Boespflug Erin L, Schwartz Daniel L, Lahna David, Pollock Jeffrey, Iliff Jeffrey J, Kaye Jeffrey A, Rooney William, Silbert Lisa C
From the Department of Neurology (E.L.B., D.L.S., D.L., J.A.K., L.C.S.), Advanced Imaging Research Center (E.L.B., D.L.S., W.R.), Department of Radiology (J.P.), and Department of Anesthesiology and Perioperative Medicine (J.J.I.), Oregon Health & Science University, 3181 SW Sam Jackson Park Rd, Portland, OR 97239-3098.
Radiology. 2018 Feb;286(2):632-642. doi: 10.1148/radiol.2017170205. Epub 2017 Aug 29.
Purpose To describe a fully automated segmentation method that yields object-based morphologic estimates of enlarged perivascular spaces (ePVSs) in clinical-field-strength (3.0-T) magnetic resonance (MR) imaging data. Materials and Methods In this HIPAA-compliant study, MR imaging data were obtained with a 3.0-T MR imager in research participants without dementia (mean age, 85.3 years; range, 70.4-101.2 years) who had given written informed consent. This method is built on (a) relative normalized white matter, ventricular and cortical signal intensities within T1-weighted, fluid-attenuated inversion recovery, T2-weighted, and proton density data and (b) morphologic (width, volume, linearity) characterization of each resultant cluster. Visual rating was performed by three raters, including one neuroradiologist, after established single-section guidelines. Correlations between visual counts and automated counts, as well session-to-session correlation of counts within each participant, were assessed with the Pearson correlation coefficient r. Results There was a significant correlation between counts by visual raters and automated detection of ePVSs in the same section (r = 0.65, P < .001; r = 0.69, P < .001; and r = 0.54, P < .01 for raters 1, 2, and 3, respectively). With regard to visual ratings and whole-brain count consistency, average visual rating scores were highly correlated with automated detection of total burden volume (r = 0.58, P < .01) and total ePVS number (r = 0.76, P < .01). Morphology of clusters across 28 data sets was consistent with published radiographic estimates of ePVS; mean width of clusters segmented was 3.12 mm (range, 1.7-13.5 mm). Conclusion This MR imaging-based method for multimodal autoidentification of perivascular spaces yields individual whole-brain morphologic characterization of ePVS in clinical MR imaging data and is an important tool in the detailed assessment of these features. RSNA, 2017 Online supplemental material is available for this article.

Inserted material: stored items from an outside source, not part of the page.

import Mathlib
import Summits.ValiantsHypothesis.ValiantsHypothesis.Theses.BarrierLever
import Summits.ValiantsHypothesis.ValiantsHypothesis.Theorems.BarrierLeverDefinableEquationsLevelOne
import Summits.ValiantsHypothesis.ValiantsHypothesis.Theorems.BarrierLeverDefinableEquationsRungOne
import Summits.ValiantsHypothesis.ValiantsHypothesis.Theorems.BarrierLeverDefinableEquationsInfinitelyOften

/-!
# Crux `BarrierLever.DefinableEquations` (stmt-ValiantsHypothesis-8745) — status after level
# reduction (lead c7): the crux rung by rung, its negation with ONE size exponent, and the lever on
# `SingleSizeEquations` infinitely often

Consequences of `definableEquations_iff_singleSizeEquations` (level reduction by dilation,
`Theorems/BarrierLeverDefinableEquationsLevelOne.lean`), writing `Eq(n, b, a)` for the crux's inner
statement (a nonzero level-`a` boolean-sum equation against `SmallCircuits ℂ n b`, `N = C(2n,n)`):

* `definableEquations_iff_rungs` — the crux ↔ `∀ b ≥ 2, ∃ a n₀, ∀ n ≥ n₀, Eq(n, b, a)`: a list of
  INDEPENDENT open rungs, one per size exponent `b ≥ 2`, each with its own level `a(b)` (rungs
  `b ≤ 1` are the tree's `singleSizeEquations_of_le_one`); the first open rung is `b = 2`
  ("some `poly(N)`-size boolean-sum equation for degree-`n` polynomials of circuit size `n²`,
  eventually in `n`" — Chatterjee–Tengse arXiv:2309.07612 §1.3 direction 2 at `VNP(poly N)`).
* `not_definableEquations_iff_oneExponent` — the crux FAILS iff ONE size exponent `b` makes the
  coefficient vectors of `SmallCircuits ℂ n b` hit every nonzero boolean sum of EVERY level `a`,
  infinitely often in `n` (lead c4's `Status.not_definableEquations_iff` had `∀ a ∃ b`; the exponent
  is now uniform in the level): a single `VP_n`-succinct hitting-set generator against all of
  `VNP(poly N)` i.o.; in particular (`isSuccinctHittingSet_io_of_not_definableEquations'`) one `b`
  answering FSV Question 6 at every level infinitely often.
* `valiantsHypothesis_of_succinct_of_singleSize_io` — the assembly runs on
  `SuccinctHittingSetsForVP` and the `∀ b ∃ a`, infinitely-often form of the crux.

Pure logic over landed theorems; no definitions, no named facts.
-/

-- `Summit.ValiantsHypothesis.ValiantsHypothesis.…` repeats a component by the D-0017 layout
-- (single-conjunct summit), which the `dupNamespace` linter flags; the name is mandated.
set_option linter.dupNamespace false

noncomputable section

namespace Summit.ValiantsHypothesis.ValiantsHypothesis.Theorems.BarrierLeverDefinableEquations

open MvPolynomial
open Literature.Computability.AlgebraicComplexity Literature.Barriers.ValiantsHypothesis
open Summit.ValiantsHypothesis.ValiantsHypothesis.Theses.BarrierLever
open scoped BigOperators

namespace LevelOneStatus

/-- **The crux rung by rung.**  `DefinableEquations` holds iff every size exponent `b ≥ 2` has SOME
level `a(b)` of nonzero boolean-sum equations against `SmallCircuits ℂ n b` for all large `n`
(`→`: instantiate; `←`: rungs `b ≤ 1` are `singleSizeEquations_of_le_one`, then level reduction
`definableEquations_of_singleSizeEquations`). [folklore] -/
theorem definableEquations_iff_rungs :
    DefinableEquations ↔
      ∀ b : ℕ, 2 ≤ b → ∃ a n₀ : ℕ, ∀ n ≥ n₀, ∃ q : ℕ, q ≤ (Nat.choose (2 * n) n) ^ a ∧
        ∃ H : MvPolynomial (↥(degLEMonomials n) ⊕ Fin q) ℂ,
          complexity H ≤ (Nat.choose (2 * n) n) ^ a ∧ H.totalDegree ≤ (Nat.choose (2 * n) n) ^ a ∧
          boolSum H ≠ 0 ∧
          ∀ f ∈ SmallCircuits ℂ n b, eval (coeffVector (degLEMonomials n) f) (boolSum H) = 0 := by
  constructor
  · intro h b _
    exact Summit.ValiantsHypothesis.ValiantsHypothesis.Theorems.SingleSizeEquations.singleSizeEquations_of_definableEquations h b
  · intro h
    apply definableEquations_of_singleSizeEquations
    intro b
    by_cases hb : 2 ≤ b
    · exact h b hb
    · exact singleSizeEquations_of_le_one b (by omega)

/-- **¬DefEq with ONE size exponent.**  The crux fails iff there is ONE size exponent `b` such that
for EVERY level `a`, for infinitely many `n`, every nonzero level-`a` boolean sum (`q ≤ N^a`,
`L(H), deg H ≤ N^a`) is nonzero at the coefficient vector of some `f ∈ SmallCircuits ℂ n b`
(negate `definableEquations_iff_singleSizeEquations`). [folklore] -/
theorem not_definableEquations_iff_oneExponent :
    ¬ DefinableEquations ↔
      ∃ b : ℕ, ∀ a n₀ : ℕ, ∃ n : ℕ, n₀ ≤ n ∧ ∀ q : ℕ, q ≤ (Nat.choose (2 * n) n) ^ a →
        ∀ H : MvPolynomial (↥(degLEMonomials n) ⊕ Fin q) ℂ,
          complexity H ≤ (Nat.choose (2 * n) n) ^ a → H.totalDegree ≤ (Nat.choose (2 * n) n) ^ a →
          boolSum H ≠ 0 →
          ∃ f ∈ SmallCircuits ℂ n b, eval (coeffVector (degLEMonomials n) f) (boolSum H) ≠ 0 := by
  rw [definableEquations_iff_singleSizeEquations]
  constructor
  · intro h
    by_contra hcon
    push Not at hcon
    apply h
    intro b
    obtain ⟨a, n₀, hn₀⟩ := hcon b
    refine ⟨a, n₀, fun n hn => ?_⟩
    obtain ⟨q, hq, H, hH, hdeg, h0, hvan⟩ := hn₀ n hn
    exact ⟨q, hq, H, hH, hdeg, h0, hvan⟩
  · rintro ⟨b, hb⟩ h
    obtain ⟨a, n₀, hn₀⟩ := h b
    obtain ⟨n, hn, hall⟩ := hb a n₀
    obtain ⟨q, hq, H, hH, hdeg, h0, hvan⟩ := hn₀ n hn
    obtain ⟨f, hf, hne⟩ := hall q hq H hH hdeg h0
    exact hne (hvan f hf)

/-- **Refuting the crux answers FSV Question 6 at every level with ONE size exponent, infinitely
often**: if `DefinableEquations` fails, some `b` makes the coefficient vectors of
`SmallCircuits ℂ n b` a succinct hitting set for `Distinguishers ℂ n a` for EVERY `a`, for
infinitely many `n` (distinguishers are boolean sums with `q = 0`,
`SingleSizeEquations.distinguisher_isBoolSum`).  Compare the rank-2 crux `SuccinctHittingSetsForVP`
(`∀ a ∃ b`, for all large `n`). [folklore] -/
theorem isSuccinctHittingSet_io_of_not_definableEquations' (h : ¬ DefinableEquations) :
    ∃ b : ℕ, ∀ a n₀ : ℕ, ∃ n : ℕ, n₀ ≤ n ∧
      IsSuccinctHittingSet (degLEMonomials n) (SmallCircuits ℂ n b) (Distinguishers ℂ n a) := by
  obtain ⟨b, hb⟩ := not_definableEquations_iff_oneExponent.mp h
  refine ⟨b, fun a n₀ => ?_⟩
  obtain ⟨n, hn, hall⟩ := hb a n₀
  refine ⟨n, hn, fun D hD hD0 => ?_⟩
  obtain ⟨hc, hdeg, hsum⟩ := Summit.ValiantsHypothesis.ValiantsHypothesis.Theorems.SingleSizeEquations.distinguisher_isBoolSum hD
  obtain ⟨f, hf, hne⟩ := hall 0 (Nat.zero_le _) _ hc hdeg (by rwa [hsum])
  exact ⟨f, hf, by rwa [hsum] at hne⟩

/-- **The lever runs on `SuccinctHittingSetsForVP` and the `∀ b ∃ a`, infinitely-often form of the
crux** (`InfinitelyOften.valiantsHypothesis_of_succinct_of_io` after level reduction
`definableEquations_io_iff_singleSize_io`): the route's open load is exactly
`SuccinctHittingSetsForVP → (∀ b ∃ a, Eq(n, b, a) infinitely often)`. [folklore] -/
theorem valiantsHypothesis_of_succinct_of_singleSize_io
    (hSHS : Summit.ValiantsHypothesis.ValiantsHypothesis.Theses.BarrierLever.SuccinctHittingSetsForVP)
    (hio : ∀ b : ℕ, ∃ a : ℕ, ∀ n₀ : ℕ, ∃ n : ℕ, n₀ ≤ n ∧ ∃ q : ℕ, q ≤ (Nat.choose (2 * n) n) ^ a ∧
      ∃ H : MvPolynomial (↥(degLEMonomials n) ⊕ Fin q) ℂ,
        complexity H ≤ (Nat.choose (2 * n) n) ^ a ∧ H.totalDegree ≤ (Nat.choose (2 * n) n) ^ a ∧
        boolSum H ≠ 0 ∧
        ∀ f ∈ SmallCircuits ℂ n b, eval (coeffVector (degLEMonomials n) f) (boolSum H) = 0) :
    _root_.ValiantsHypothesis :=
  InfinitelyOften.valiantsHypothesis_of_succinct_of_io hSHS
    (definableEquations_io_iff_singleSize_io.mpr hio)

/-- **Unconditional dichotomy, sharpened.**  Either ONE size exponent `b` hits every level of
boolean sums infinitely often (¬DefEq in its new form), or every `b` has level-ONE boolean-sum
equations for all large `n` (DefEq in its level-one normal form). [folklore] -/
theorem oneExponent_hits_or_levelOne :
    (∃ b : ℕ, ∀ a n₀ : ℕ, ∃ n : ℕ, n₀ ≤ n ∧ ∀ q : ℕ, q ≤ (Nat.choose (2 * n) n) ^ a →
        ∀ H : MvPolynomial (↥(degLEMonomials n) ⊕ Fin q) ℂ,
          complexity H ≤ (Nat.choose (2 * n) n) ^ a → H.totalDegree ≤ (Nat.choose (2 * n) n) ^ a →
          boolSum H ≠ 0 →
          ∃ f ∈ SmallCircuits ℂ n b, eval (coeffVector (degLEMonomials n) f) (boolSum H) ≠ 0) ∨
    (∀ b : ℕ, ∃ n₀ : ℕ, ∀ n ≥ n₀, ∃ q : ℕ, q ≤ Nat.choose (2 * n) n ∧
        ∃ H : MvPolynomial (↥(degLEMonomials n) ⊕ Fin q) ℂ,
          complexity H ≤ Nat.choose (2 * n) n ∧ H.totalDegree ≤ Nat.choose (2 * n) n ∧
          boolSum H ≠ 0 ∧
          ∀ f ∈ SmallCircuits ℂ n b, eval (coeffVector (degLEMonomials n) f) (boolSum H) = 0) := by
  by_cases h : DefinableEquations
  · exact Or.inr (definableEquations_iff_levelOne.mp h)
  · exact Or.inl (not_definableEquations_iff_oneExponent.mp h)

end LevelOneStatus

/-- **Registered sub-goal `not_definableEquations_iff_oneExponent` (verbatim signature).**  The crux
fails iff ONE size exponent `b` makes coeff(`SmallCircuits ℂ n b`) hit every nonzero boolean sum of
every level, infinitely often in `n` (`LevelOneStatus.not_definableEquations_iff_oneExponent`). [folklore] -/
theorem not_definableEquations_iff_oneExponent :
    ¬ Summit.ValiantsHypothesis.ValiantsHypothesis.Theses.BarrierLever.DefinableEquations ↔ ∃ b : ℕ, ∀ a n₀ : ℕ, ∃ n : ℕ, n₀ ≤ n ∧ ∀ q : ℕ, q ≤ (Nat.choose (2 * n) n) ^ a → ∀ H : MvPolynomial (↥(Literature.Barriers.ValiantsHypothesis.degLEMonomials n) ⊕ Fin q) ℂ, Literature.Computability.AlgebraicComplexity.complexity H ≤ (Nat.choose (2 * n) n) ^ a → H.totalDegree ≤ (Nat.choose (2 * n) n) ^ a → Literature.Computability.AlgebraicComplexity.boolSum H ≠ 0 → ∃ f ∈ Literature.Barriers.ValiantsHypothesis.SmallCircuits ℂ n b, MvPolynomial.eval (Literature.Barriers.ValiantsHypothesis.coeffVector (Literature.Barriers.ValiantsHypothesis.degLEMonomials n) f) (Literature.Computability.AlgebraicComplexity.boolSum H) ≠ 0 :=
  LevelOneStatus.not_definableEquations_iff_oneExponent

end Summit.ValiantsHypothesis.ValiantsHypothesis.Theorems.BarrierLeverDefinableEquations

end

目的 描述一种全自动分割方法,该方法可在临床场强(3.0-T)磁共振(MR)成像数据中得出基于对象的扩大血管周围间隙(ePVS)形态学估计值。材料与方法 在这项符合健康保险流通与责任法案(HIPAA)的研究中,使用3.0-T MR成像仪获取了无痴呆症研究参与者(平均年龄85.3岁;范围70.4 - 101.2岁)的MR成像数据,这些参与者均已签署书面知情同意书。该方法基于(a)T1加权、液体衰减反转恢复、T2加权和质子密度数据中的相对归一化白质、脑室和皮质信号强度,以及(b)每个所得聚类的形态学(宽度、体积、线性度)特征。在既定的单节段指南之后,由包括一名神经放射科医生在内的三名评估者进行视觉评分。使用Pearson相关系数r评估视觉计数与自动计数之间的相关性,以及每个参与者计数的不同检查之间的相关性。结果 在同一节段中,视觉评估者的计数与ePVS的自动检测之间存在显著相关性(评估者1、2和3的r分别为0.65,P <.001;r = 0.69,P <.001;r = 0.54,P <.01)。关于视觉评分和全脑计数一致性,平均视觉评分与总负担体积的自动检测(r = 0.58,P <.01)和ePVS总数(r = 0.76,P <.01)高度相关。28个数据集的聚类形态与已发表的ePVS影像学估计一致;分割聚类的平均宽度为3.12毫米(范围1.7 - 13.5毫米)。结论 这种基于MR成像的血管周围间隙多模态自动识别方法可在临床MR成像数据中得出ePVS的个体全脑形态学特征,是详细评估这些特征的重要工具。RSNA,2017 本文提供在线补充材料。